Mycroft unsuccessfully moved to vacate or stay the order pending appeal. Mycroft asserted that issuance of the injunction was erroneous and/or unconstitutional because it (1) is based on the unfounded factual premise, unsupported by evidence, that Mycroft was responsible for the cyber-attacks and harassment; (2) is unconstitutionally vague since Mycroft may be punished for any attacks or attempts to attack Tumey at any time by any third-party without having to show Mycroft was responsible; (3) is a prior restraint on speech and publication, which is presumptively unconstitutional; and (4) is overbroad in that it prohibits speech protected by the First Amendment. The district court did not address any of Mycroft's claims; instead, concluding there was no reason to depart from its prior findings and rulings. This appeal followed.4
“A preliminary injunction is an extraordinary remedy never awarded as of right.” Winter v. Nat. Res. Def. Council, Inc., 555 U.S. 7, 24, 129 S.Ct. 365, 172 L.Ed.2d 249 (2008); see Munaf v. Geren, 553 U.S. 674, 689, 128 S.Ct. 2207, 171 L.Ed.2d 1 (2008) (noting as a basic principle that “[a] preliminary injunction is an ‘extraordinary and drastic remedy’ ” that requires an examination of the “likelihood of success on the merits”). This Court has described the primary function of a preliminary injunction as preserving the status quo until the district court has an opportunity to grant full effective relief. Sanborn Mfg. Co., Inc. v. Campbell Hausfeld/Scott Fetzer Co., 997 F.2d 484, 490 (8th Cir. 1993) (cleaned up). “Requiring [the defendant] to take affirmative action ․ before th[e] issue has been decided on the merits goes beyond the purpose of a preliminary injunction.” Id.

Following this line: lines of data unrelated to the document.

/-- **Simple normal crossings specialize to the fibres of a family with smooth saturated
strata** (the fibre half of the spreading-out of BGMW Def. 3.1.3 (2)). Let `q : X → Spec D`,
`ι : X_k → X` the fibre over a field-valued point, `E` a boundary and `C` a centre on `X`.
Suppose that `ι^*E` has simple normal crossings on `X_k`, and that for all finite sets `B, T` of
members of `E`: the saturated stratum `V(satCentre C B ⊔ ∑_{K∈T} K) → Spec D` is smooth, and
every `D₀ ∈ B ∖ T` in `E` restricts on it to an effective Cartier divisor whose zero scheme is
flat over `Spec D`. Then `HasSNCWith (ι^*E) (ι^*C)`.
[cite: BierstoneGrigorievMilmanWlodarczyk2011, Def. 3.1.1 and Def. 3.1.3 (2)] -/
theorem hasSNCWith_comap_of_smooth_satCentre (HX : IsPullback ι sk q (specOfAlgebra D k))
    (E : List X.IdealSheafData) (C : X.IdealSheafData)
    (hEk : HasSNC (E.map fun K => K.comap ι))
    (hsm : ∀ B T : Finset X.IdealSheafData, (∀ K ∈ B, K ∈ E) → (∀ K ∈ T, K ∈ E) →
      Smooth ((satCentre C B ⊔ T.sup id).subschemeι ≫ q))
    (hcart : ∀ B T : Finset X.IdealSheafData, (∀ K ∈ B, K ∈ E) → (∀ K ∈ T, K ∈ E) →
      ∀ D₀ ∈ E, D₀ ∈ B → D₀ ∉ T →
        IsEffectiveCartier (D₀.comap (satCentre C B ⊔ T.sup id).subschemeι) ∧
        Flat ((D₀.comap (satCentre C B ⊔ T.sup id).subschemeι).subschemeι ≫
          (satCentre C B ⊔ T.sup id).subschemeι ≫ q)) :
    HasSNCWith (E.map fun K => K.comap ι) (C.comap ι) := by
  classical
  set Ek : List Xk.IdealSheafData := E.map fun K => K.comap ι with hEkdef
  -- generators of the fibre divisors through the points
  have hgen : ∀ (x : Xk) (Dk : Xk.IdealSheafData), ∃ f : Xk.presheaf.stalk x,
      (Dk ∈ Ek ∧ x ∈ Dk.support) → stalkIdeal Dk x = Ideal.span {f} := by
    intro x Dk
    by_cases h : Dk ∈ Ek ∧ x ∈ Dk.support
    · obtain ⟨f, -, -, hf⟩ := hEk.exists_generator_of_mem h.1 h.2
      exact ⟨f, fun _ => hf⟩
    · exact ⟨1, fun h' => absurd h' h⟩
  choose f hf using hgen
  -- regularity of the fibre subschemes of the smooth strata
  have hregV : ∀ B T : Finset X.IdealSheafData, (∀ K ∈ B, K ∈ E) → (∀ K ∈ T, K ∈ E) →
      Scheme.IsRegular ((satCentre C B ⊔ T.sup id).comap ι).subscheme := by
    intro B T hB hT
    haveI := hsm B T hB hT
    exact isRegular_subscheme_comap_of_smooth q _ HX
  refine hasSNCWith_of_nonZeroDivisor_data Ek (C.comap ι) f (fun x Dk hDk hx => hf x Dk ⟨hDk, hx⟩)
    (fun x T hT => hEk.nonZeroDivisor_data f (fun x Dk hDk hx => hf x Dk ⟨hDk, hx⟩) x T hT)
    fun x hxC T hT => ?_
  -- ### the centre part at `x ∈ V(ι^*C)`
  set J := stalkIdeal (C.comap ι) x with hJ
  -- `J` is prime: `V(C)` is smooth (`B = T = ∅`)
  have hCsat : satCentre C ∅ ⊔ (∅ : Finset X.IdealSheafData).sup id = C := by
    rw [Finset.sup_empty, satCentre, Finset.prod_empty]
    refine le_antisymm ?_ ?_
    · refine sup_le (iSup_le fun n => ?_) bot_le
      rw [one_pow, one_eq_top, colon_top]
    · exact le_sup_of_le_left (le_satCentre C ∅)
  have hregC : Scheme.IsRegular (C.comap ι).subscheme := by
    have h := hregV ∅ ∅ (by simp) (by simp)
    rwa [hCsat] at h
  haveI hJprime : J.IsPrime := by
    haveI := isRegularLocalRing_stalk_quotient_stalkIdeal hregC hxC
    haveI := isDomain_of_isRegularLocalRing (Xk.presheaf.stalk x ⧸ J)
    exact (Ideal.Quotient.isDomain_iff_prime _).mp inferInstance
  -- the model finite sets: `B` = members of `E` whose fibre is transversal to `C` at `x`,
  -- `Tm` = members of `E` whose fibre lies in `T`
  set B : Finset X.IdealSheafData :=
    E.toFinset.filter fun K => ¬ stalkIdeal (K.comap ι) x ≤ J with hBdef
  set Tm : Finset X.IdealSheafData := E.toFinset.filter fun K => K.comap ι ∈ T with hTmdef
  have hB : ∀ K ∈ B, K ∈ E := fun K hK => List.mem_toFinset.mp (Finset.mem_filter.mp hK).1
  have hTm : ∀ K ∈ Tm, K ∈ E := fun K hK => List.mem_toFinset.mp (Finset.mem_filter.mp hK).1
  have hTmimg : Tm.image (fun K => K.comap ι) = T := by
    ext Dk
    constructor
    · intro h
      obtain ⟨K, hK, rfl⟩ := Finset.mem_image.mp h
      exact (Finset.mem_filter.mp hK).2
    · intro hDk
      obtain ⟨hDkE, -, -⟩ := hT Dk hDk
      obtain ⟨K, hKE, rfl⟩ := List.mem_map.mp hDkE
      exact Finset.mem_image.mpr ⟨K, Finset.mem_filter.mpr ⟨List.mem_toFinset.mpr hKE, hDk⟩, rfl⟩
  set V : X.IdealSheafData := satCentre C B ⊔ Tm.sup id with hVdef
  -- the key computation: `(ι^* satCentre C B)_x = J`
  have hkey : stalkIdeal ((satCentre C B).comap ι) x = J := by
    refine stalkIdeal_comap_satCentre_eq ι C B x hJprime fun K hK => ?_
    have hKle : ¬ stalkIdeal (K.comap ι) x ≤ J := (Finset.mem_filter.mp hK).2
    rw [stalkIdeal_comap_eq_map_stalkMap, Ideal.map_le_iff_le_comap] at hKle
    obtain ⟨p, hp, hpJ⟩ := Set.not_subset.mp hKle
    exact ⟨p, hp, hpJ⟩
  -- the stalk of `ι^*V` at `x` is `J + (f_T)`
  have hspanT : stalkIdeal (T.sup id) x = Ideal.span (f x '' (T : Set Xk.IdealSheafData)) := by
    rw [stalkIdeal_finsetSup, ← Finset.sup_span_singleton_eq_span_image]
    refine Finset.sup_congr rfl fun Dk hDk => ?_
    obtain ⟨hDkE, hxDk, -⟩ := hT Dk hDk
    exact hf x Dk ⟨hDkE, hxDk⟩
  have hVstalk : stalkIdeal (V.comap ι) x = J ⊔ Ideal.span (f x '' (T : Set Xk.IdealSheafData)) := by
    rw [hVdef, (map_gc ι).l_sup, stalkIdeal_sup, hkey, comap_finsetSup, hTmimg, hspanT]
  have hfm : ∀ Dk ∈ T, f x Dk ∈ maximalIdeal (Xk.presheaf.stalk x) := by
    intro Dk hDk
    obtain ⟨hDkE, hxDk, -⟩ := hT Dk hDk
    have h := (mem_support_iff_stalkIdeal_le Dk x).mp hxDk
    rw [hf x Dk ⟨hDkE, hxDk⟩, Ideal.span_singleton_le_iff_mem] at h
    exact h
  have hxV : x ∈ (V.comap ι).support := by
    rw [mem_support_iff_stalkIdeal_le, hVstalk]
    refine sup_le ((mem_support_iff_stalkIdeal_le _ x).mp hxC) ?_
    rw [Ideal.span_le]
    rintro _ ⟨Dk, hDk, rfl⟩
    exact hfm Dk hDk
  refine ⟨?_, ?_⟩
  · -- regularity of `𝒪_x / (J + (f_T))`
    have h := isRegularLocalRing_stalk_quotient_stalkIdeal (hregV B Tm hB hTm) hxV
    rwa [hVstalk] at h
  · -- the non-zero-divisor property of `f_D`, `D` transversal and not in `T`
    intro Dk hDkE hxDk hfJ hDkT
    obtain ⟨K, hKE, rfl⟩ := List.mem_map.mp hDkE
    have hKB : K ∈ B := by
      refine Finset.mem_filter.mpr ⟨List.mem_toFinset.mpr hKE, fun hle => hfJ ?_⟩
      rw [hf x _ ⟨hDkE, hxDk⟩, Ideal.span_singleton_le_iff_mem] at hle
      exact hle
    have hKTm : K ∉ Tm := fun hK => hDkT (Finset.mem_filter.mp hK).2
    obtain ⟨hcartK, hflatK⟩ := hcart B Tm hB hTm K hKE hKB hKTm
    haveI := hflatK
    have hfib : IsEffectiveCartier ((K.comap ι).comap (V.comap ι).subschemeι) :=
      isEffectiveCartier_comap_comap_subschemeι k q V K hcartK HX
    have h := mk_mem_nonZeroDivisors_of_isEffectiveCartier_comap_subschemeι hfib hxV
      (hf x _ ⟨hDkE, hxDk⟩)
    exact mem_nonZeroDivisors_mk_of_eq hVstalk h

“[T]he burden of establishing the propriety of an injunction is on the movant.” Turtle Island Foods, SPC v. Thompson, 992 F.3d 694, 699 (8th Cir. 2021) (quoting Watkins Inc. v. Lewis, 346 F.3d 841, 844 (8th Cir. 2003)). As the Supreme Court has succinctly stated: “A plaintiff seeking a preliminary injunction must establish that he is likely to succeed on the merits, that he is likely to suffer irreparable harm in the absence of preliminary relief, that the balance of equities tips in his favor, and that an injunction is in the public interest.” Winter, 555 U.S. at 20, 129 S.Ct. 365; see Dataphase Sys., Inc. v. C.L. Sys., Inc., 640 F.2d 109, 114 (8th Cir. 1981) (en banc). The movant must show that “irreparable injury is likely in the absence of an injunction, not merely a “possibility” of irreparable harm before a decision on the merits can be rendered. Id.
This Court has stated that “[w]hile no single factor is determinative, the probability of success factor is the most significant.” Carson v. Simon, 978 F.3d 1051, 1059 (8th Cir. 2020) (cleaned up). Our review of a preliminary injunction is layered: we apply clear error to fact findings, de novo review to legal conclusions, and abuse of discretion to the ultimate decision to grant the injunction. Comprehensive Health of Planned Parenthood Great Plains v. Hawley, 903 F.3d 750, 754 (8th Cir. 2018) (citation and quotation marks omitted). We often give deference to a district court's grant of a preliminary injunction due to “its greater familiarity with the facts and the parties.” Jet Midwest Int'l Co., Ltd. v. Jet Midwest Group, LLC, 953 F.3d 1041, 1044 (8th Cir. 2020). As a general principle, this Court will not disturb the issuance of a preliminary injunction so long as the decision “remains within the range of choices available to the district court, accounts for all relevant factors, does not rely on any irrelevant factors, and does not constitute a clear error or judgment.” PCTV Gold, Inc. v. SpeedNet, LLC, 508 F.3d 1137, 1142 (8th Cir. 2007) (citation omitted).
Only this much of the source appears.